Not that it’s not a dream he doesn’t believe in. But nearly forty five years after being evicted from the very land under discussion, Mr. Delgado has reasons not to want to try and shoot the moon anymore, “If we were under a different society when the profit motive wasn’t everything. Then maybe we could get 100% low income. But that’s not the reality. 450 units is not going to solve the problem. But 450 units for poor people, working class people, is something. It’s something.”

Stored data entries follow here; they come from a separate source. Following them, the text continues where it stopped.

/-- **The product current `[a, b] × T ∈ 𝒟_{m+1}(ℝ × Ω)`** [Federer1969, 4.1.8: the cartesian product
of the current `[a, b] ∈ 𝒟_1(ℝ)` with `T`]: `([a, b] × T)(φ) = ∫_a^b T(φ^t) dt`, where
`φ^t(x) = φ(t,x)(e₀, ·)|_E` is the time slice. Continuity on `𝒟_K̃`: the value is bounded by
`|b − a|` times the bound of `T` on `𝒟_{snd K̃}`. [cite: Federer1969, 4.1.8] -/
def Current.prodInterval (a b : ℝ) (T : Current Ω m) : Current (cylinder Ω) (m + 1) :=
  TestFunction.mkCLM ℝ (T.prodIntervalFun a b) (T.prodIntervalFun_add a b)
    (T.prodIntervalFun_smul a b) fun K hK => by
      obtain ⟨s, C, hC⟩ := T.exists_seminorm_bound (cylSnd_subset hK)
      let ℓ : 𝓓_{K}(ℝ × E, Covector (ℝ × E) (m + 1)) →ₗ[ℝ] ℝ :=
        { toFun := fun φ => T.prodIntervalFun a b (TestFunction.ofSupportedInCLM ℝ hK φ)
          map_add' := fun φ ψ => by rw [map_add]; exact T.prodIntervalFun_add a b _ _
          map_smul' := fun c φ => by rw [map_smul]; exact T.prodIntervalFun_smul a b c _ }
      have hcont : Continuous ℓ :=
        WithSeminorms.continuous_of_isBounded
          (ContDiffMapSupportedIn.withSeminorms ℝ (ℝ × E) (Covector (ℝ × E) (m + 1)) ⊤ K)
          (norm_withSeminorms ℝ ℝ) ℓ (.of_real fun _ => ⟨s,
            |b - a| * (C * ‖(covSliceCLM (E := E) (F := ℝ) (m := m))‖), fun φ => by
              show ‖T.prodIntervalFun a b (TestFunction.ofSupportedIn hK φ)‖ ≤ _
              rw [Real.norm_eq_abs]
              exact T.abs_prodIntervalFun_le a b hK hC φ⟩)
      exact hcont

/-- Unfolding: `([a,b] × T)(φ) = ∫_a^b T(φ^t) dt`. [cite: Federer1969, 4.1.8] -/
theorem Current.prodInterval_apply (a b : ℝ) (T : Current Ω m) (φ : TestForm (cylinder Ω) (m + 1)) :
    T.prodInterval a b φ = ∫ t in a..b, T (TestForm.tslice φ t) := rfl

end ProductCurrent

Affordable housing is a fight Margaret Chin has been having for a long time. In fact, just the notion that 50% of SPURA has been given over to affordable housing in perpetuity can be seen as a huge victory for the local community. Not that recent history isn’t without it’s reminders that, “in perpetuity” can be almost as variable as the word “affordable” in this city.
Just north of the SPURA development site sits The Grand st. Co-Ops. A four building housing complex of nearly 4,000 apartments built over a period of thirty years from the 1930’s to the 1960’s by the labor movement for low and middle income residents. A designation that was, on paper at least, in perpetuity. That is until 1996 when a majority of share holders said, in one testifiers words, “to hell with that,” and threw it all out. The houses now range in the hundred of thousands of dollars, well out of reach of most middle income families. It’s a lesson not lost on some of the speakers at yesterdays meeting, “for the new people living in the SPURA there’s going to be a lot of pressure among themselves to speculate.”

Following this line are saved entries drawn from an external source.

/-- **Invariance of the handle region along the flow**: if the levels of the orbit of `z` stay
in `[ℓ⁻, ℓ⁺]` during the time interval `[t₁, t₂]`, then the orbit is in the region at all times of
the interval or at none (the region is closed, so the set of times in the region is closed; it is
open by `eventually_mem_region`; `[t₁, t₂]` is connected).  Milnor 1965, proof of Thm. 3.13: the
boundary piece `L` of the cell is a union of trajectories. [cite: MilnorHCobordism1965, proof of Thm. 3.13 (PDF p. 18)] -/
theorem IsFlowOf.mem_region_iff_of_forall_apply_mem (h : IsFlowOf J X θ) (D : HandleChart J f X p)
    (hN : IsClosed (D.region ε γ ℓl ℓu)) {z : M} {t₁ t₂ : ℝ}
    (hlev : ∀ t ∈ Icc t₁ t₂, f (θ (t, z)) ∈ Icc ℓl ℓu) {t t' : ℝ} (ht : t ∈ Icc t₁ t₂)
    (ht' : t' ∈ Icc t₁ t₂) :
    θ (t, z) ∈ D.region ε γ ℓl ℓu ↔ θ (t', z) ∈ D.region ε γ ℓl ℓu := by
  haveI : PreconnectedSpace (Icc t₁ t₂) := Subtype.preconnectedSpace isPreconnected_Icc
  let g : Icc t₁ t₂ → Prop := fun s => θ (s.1, z) ∈ D.region ε γ ℓl ℓu
  have hg : IsLocallyConstant g := by
    rw [IsLocallyConstant.iff_eventually_eq]
    rintro ⟨s, hs⟩
    by_cases hmem : θ (s, z) ∈ D.region ε γ ℓl ℓu
    · have hev := h.eventually_mem_region D hmem
      have hev' : ∀ᶠ y : Icc t₁ t₂ in 𝓝 ⟨s, hs⟩, θ (y.1, z) ∈ D.region ε γ ℓl ℓu := by
        have := (continuous_subtype_val.continuousAt (x := (⟨s, hs⟩ : Icc t₁ t₂))).eventually hev
        filter_upwards [this] with y hy
        exact hy (hlev y.1 y.2)
      filter_upwards [hev'] with y hy
      exact propext ⟨fun _ => hmem, fun _ => hy⟩
    · have hopen : IsOpen ((D.region ε γ ℓl ℓu)ᶜ) := hN.isOpen_compl
      have hev : ∀ᶠ r in 𝓝 s, θ (r, z) ∉ D.region ε γ ℓl ℓu :=
        (h.continuous_orbit z).continuousAt.eventually (hopen.mem_nhds hmem)
      have hev' : ∀ᶠ y : Icc t₁ t₂ in 𝓝 ⟨s, hs⟩, θ (y.1, z) ∉ D.region ε γ ℓl ℓu :=
        (continuous_subtype_val.continuousAt (x := (⟨s, hs⟩ : Icc t₁ t₂))).eventually hev
      filter_upwards [hev'] with y hy
      exact propext ⟨fun h' => absurd h' hy, fun h' => absurd h' hmem⟩
  have := hg.apply_eq_of_preconnectedSpace ⟨t, ht⟩ ⟨t', ht'⟩
  exact Iff.of_eq this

In as much as the economic forces of gentrification seem unavoidable, the social forces surrounding any neighborhood still remain a delicate balancing act. It’s a balancing act that SPURA does it’s best to maintain. As Jet Toomer, a native lower east sider and a strikingly assured young voice from the neighborhood housing and preservation organization GOLES, tells The Observer, “there’s always a tension when we see gentrification happen. We see the split happen between the people who move in and the people who stay, or the people who are forced out. The resentment comes from people seeing their institutions get pushed away. Now the neighborhood is going to change. That’s just the reality of New York. Everything is constantly in flux. But if it doesn’t happen so blatantly in disregard of the people who live there. I think we could create a place where people would feel more comfortable together.”
Any large project like this is going to be a story of compromise. But assuming that SPURA gets the go ahead, and assuming that nothing gets re-worked or railroaded in as the developers start trying to make the cities guidelines fit with the economic realities of building in New York — a big assumption indeed — Ms. Toomer remains hopeful for the future, “The reality is that we’re running out of space. I think SPURA will be a great opportunity if it’s a real reflection of the neighborhood. There are hipsters, there are fake socialites, there’s euro trash, there’s hood, seniors, there’s everything here, which is dope. I hope SPURA could be an accurate reflection of that where people can actually thrive and create culture. I think we’ll have something really good.”